In September 1939, the family was evacuated from Warsaw. After reaching the Romanian border, Janina, influenced by her mother, decided to return to the occupied capital. She was responsible for keeping registration books and building administration. Thanks to a pass that allowed people to move around the ghetto, in the winter of 1941, together with Anna, she took a Jewish girl - Liliana Alter, daughter of Hilary, a Bund activist, from there; Liliana's mother died during the war. Until the outbreak of the Warsaw Uprising, Liliana, introducing herself as Krysia Wójcik, was hiding with the Stupnicki family. The girls took part in secret teaching. Other Jews in hiding also came to the apartment in Żoliborz: Ryszard Grynberg and Mikołaj Borenstein. Borenstein was helped by Janina Kennkarte and work in the neighboring building. After the uprising broke out, the women stayed in the basement of the house. Anna Stupnicka, as a nurse, organized a medical point of the District II "Żywiciel" of the Home Army. After the uprising, the women were sent to a transit camp in Pruszków.
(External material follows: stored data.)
import Summits.Ventures.PackingBounds.ThreePointCert.C9ECertC

/-!
# A(9, arccos 1/3) ≤ 98: kernel instance of the exact value-99 three-point certificate — kernel validation of sum-of-squares rows (file 4)

Framing: lottery ticket; floor = certified bounds/negative ranges. Venture `PackingBounds` (cell
`pub-packcert`), three-point SDP family. Integer data of the EXACT (slack-free) Bachoc–Vallentin
certificate of value exactly `99` for `A(9, arccos 1/3)` (n = 9, s = 1/3, degree 10, symmetric sums of
squares, `B = 0`; every block on its optimal face), produced by `pub-packcert-lp` gen 4 (`code/k99/job4.py`,
strategy S4_a_R0rest_F) from the cell's exact certificate `sdp-n9-d10-s1-3-sym-exact99-r2.json` (pub-packcert-sdp gen 4;
two independent exact verifiers + referee), in the units of the kernel checker `ThreePointCert.CheckExact`
(soundness `ThreePointCert.SoundExact`, `SoundExact2`). Generated file: plain lists of integers / monomials.
-/

namespace Summit.Ventures.PackingBounds.ThreePointCert.C9E

open Literature.Geometry.DiscreteGeometry Literature.Geometry.DiscreteGeometry.PolyCert PolyCert.SPoly

set_option maxHeartbeats 0 in
/-- Part `pR0trv`: rows [36, 46) added to `d0_3` give `d0_4` (kernel; est. 13680 term products). -/
theorem ok_pR0trv_4 : partChunkOK pR0trv 36 10 d0_3 d0_4 = true := by
  decide +kernel

end Summit.Ventures.PackingBounds.ThreePointCert.C9E
/-- **WLOG THE BIG BLOCK IS A MULTIPLE OF ANY GIVEN `t ≥ 1`** (`d ≥ 2`, `L ≥ 5` odd): Proposition 6 on the `ρ₀`-cubes gives it on the `ρ₀·t`-cubes
(`Node00.prop6Printed_zdCubP_anti`, every `ρ₀t`-cube is a `ρ₀`-cube) — for consumers whose own lattice of blocks wants `t ∣ ρ₀` (e.g. `t = L^j`).
[cite: Balaban1985RegularSpaces, Prop. 6 p.99, p.98 («M is a multiple of R₁M₁»)] -/
theorem prop6Printed_zdCubP_γ_holds_dvd (hd2 : 2 ≤ d) {L : ℕ} (hL5 : 5 ≤ L) (hodd : Odd L) {t : ℕ} (ht : 1 ≤ t) :
    ∃ ρ₀ : ℕ, ∃ B₁ c₁ : ℝ, 1 ≤ ρ₀ ∧ t ∣ ρ₀ ∧ 0 < B₁ ∧ 0 < c₁ ∧
      ∀ {ι : Type} (f : ι → ZdIdx d L), B8.Prop6Printed d (L : ℝ) B₁ c₁ (fun j => zdCubP 𝔸 L ρ₀ (f j)) := by
  obtain ⟨ρ₀, B₁, c₁, hρ₀, hB₁, hc₁, H⟩ := prop6Printed_zdCubP_γ_holds_pos (𝔸 := 𝔸) hd2 hL5 hodd
  refine ⟨ρ₀ * t, B₁, c₁, ?_, Dvd.intro_left _ rfl, hB₁, hc₁, fun f => prop6Printed_zdCubP_anti f (Dvd.intro _ rfl) (H f)⟩
  exact Nat.one_le_iff_ne_zero.2 (Nat.mul_ne_zero (by omega) (by omega))

end Holds

/-! ## §4  ★★ The record-facing forms over NODE 00's `θ : Stage3Params` (the `p6` conjunct of the N05 ∃λ closers) -/

section Record

variable (θ : Stage3Params)

/-- ★★ **[B8] PROPOSITION 6 AS PRINTED ON PRINT'S CLASS FOR THE STAGE-3 DATUM OF RECORD `θ`** (`θ.D ≥ 2`, `θ.L ≥ 5`; `θ.L` odd by `θ.hL`): there are `ρ₀ ≥ 1`,
`B₁ > 0`, `c₁ > 0` such that for EVERY index map `f : ι → ZdIdx θ.D θ.L` (the admitted index `IdxB8 θ`, the law sub-families `IdxB8Sub θ` ∕ `IdxB8SubB θ`, a
cube member, …) `B8.Prop6Printed θ.D θ.L B₁ c₁ (fun j => zdCubP θ.𝔸 θ.L ρ₀ (f j))`.  This is the `p6` conjunct `B8.Prop6Printed θ.D θ.L lam.B₁ lam.c₁ lam.cub` of
`PrintedCarriersR.withB8OfRecord θ lam` for every residual layer `lam : Node00.ResidB8 θ` naming `cub := fun i => zdCubP θ.𝔸 θ.L ρ₀ (f i)`, `B₁`, `c₁` —
discharged by `obtain`.  = §3 `prop6Printed_zdCubP_γ_holds_pos` at `(θ.D, θ.L, θ.𝔸)`.
[cite: Balaban1985RegularSpaces, Prop. 6 (1.135)–(1.138) p.99, p.98] -/
theorem prop6Printed_zdCubP_γ_holds_record (hD : 2 ≤ θ.D) (hL5 : 5 ≤ θ.L) :
    ∃ ρ₀ : ℕ, ∃ B₁ c₁ : ℝ, 1 ≤ ρ₀ ∧ 0 < B₁ ∧ 0 < c₁ ∧
      ∀ {ι : Type} (f : ι → ZdIdx θ.D θ.L), B8.Prop6Printed θ.D (θ.L : ℝ) B₁ c₁ (fun j => zdCubP θ.𝔸 θ.L ρ₀ (f j)) :=
  prop6Printed_zdCubP_γ_holds_pos (𝔸 := θ.𝔸) hD hL5 θ.hL.1

/-- ★★ **THE SAME AT THE ADMITTED INDEX `IdxB8 θ` ITSELF** (`f := (·.1)`): `∃ ρ₀ B₁ c₁, 1 ≤ ρ₀ ∧ 0 < B₁ ∧ 0 < c₁ ∧ B8.Prop6Printed θ.D θ.L B₁ c₁ (fun i : IdxB8 θ =>
zdCubP θ.𝔸 θ.L ρ₀ i.1)` — what a print-class cube slot of record `i ↦ zdCubP θ.𝔸 θ.L ρ₀ i.1` (k0-s2-w2's drafted `cubB8OfRecordP θ ρ₀`) reads, proved for every
admissible `θ` with `θ.L ≥ 5`.  [cite: Balaban1985RegularSpaces, Prop. 6 (1.135)–(1.138) p.99, p.98, p.77 («we admit Ω_j = T_η»)] -/
theorem prop6Printed_zdCubP_γ_holds_idxB8 (hD : 2 ≤ θ.D) (hL5 : 5 ≤ θ.L) :
    ∃ ρ₀ : ℕ, ∃ B₁ c₁ : ℝ, 1 ≤ ρ₀ ∧ 0 < B₁ ∧ 0 < c₁ ∧
      B8.Prop6Printed θ.D (θ.L : ℝ) B₁ c₁ (fun i : IdxB8 θ => zdCubP θ.𝔸 θ.L ρ₀ i.1) := by
  obtain ⟨ρ₀, B₁, c₁, hρ₀, hB₁, hc₁, H⟩ := prop6Printed_zdCubP_γ_holds_record θ hD hL5
  exact ⟨ρ₀, B₁, c₁, hρ₀, hB₁, hc₁, H (fun i : IdxB8 θ => i.1)⟩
From there they were directed by the Germans to Kraków. They managed to escape during the deportation. In early spring 1945, they came to Warsaw. Immediately after the war, the Stupnicki family moved to Gdańsk . Anna was active in the Society of the Friends of the Soldier. They returned to Warsaw. In 1954 their house in Międzylesie burned down. Anna began her studies at the Medical Academy in Warsaw. After some time, she stopped to help her sick mother. She earned extra money by running a traffic kiosk. They lived with a neighbor. Anna Stupnicka then married an engineer, an employee of the Electrotechnical Institute in Międzylesie. She graduated from the university with a specialization in neurology. Throughout her life, professionally associated with the Central Railway Hospital. She also ran a neurological clinic.

She was active in the "Wawer" veterans' circle, for some time being a member of the board. She ran an office for veterans. At the Polish Society of the Righteous Among the Nations, she was initially on the board, and in 2014 became its president. As a representative of the Righteous, in 2009 she participated in a visit to the United States, during which she met with President Barack Obama.

All three Jews survived the war. Anna Stupnicka was in contact with Grynberg until the 1970s. Liliana Alter (after her husband Ridler) left for her aunt in France after the war; in 1989 she renewed contact with Anna, the women met in Paris.

In 1983, Anna Stupnicka-Bando and her mother were awarded the medals of the Righteous Among the Nations. In 2008 she was awarded the Commander's Cross of the Order of Polonia Restituta, and in 2017 the "Pro Patria" Medal. In 2019, President Andrzej Duda sent her wishes on the occasion of the 90th anniversary of her birth.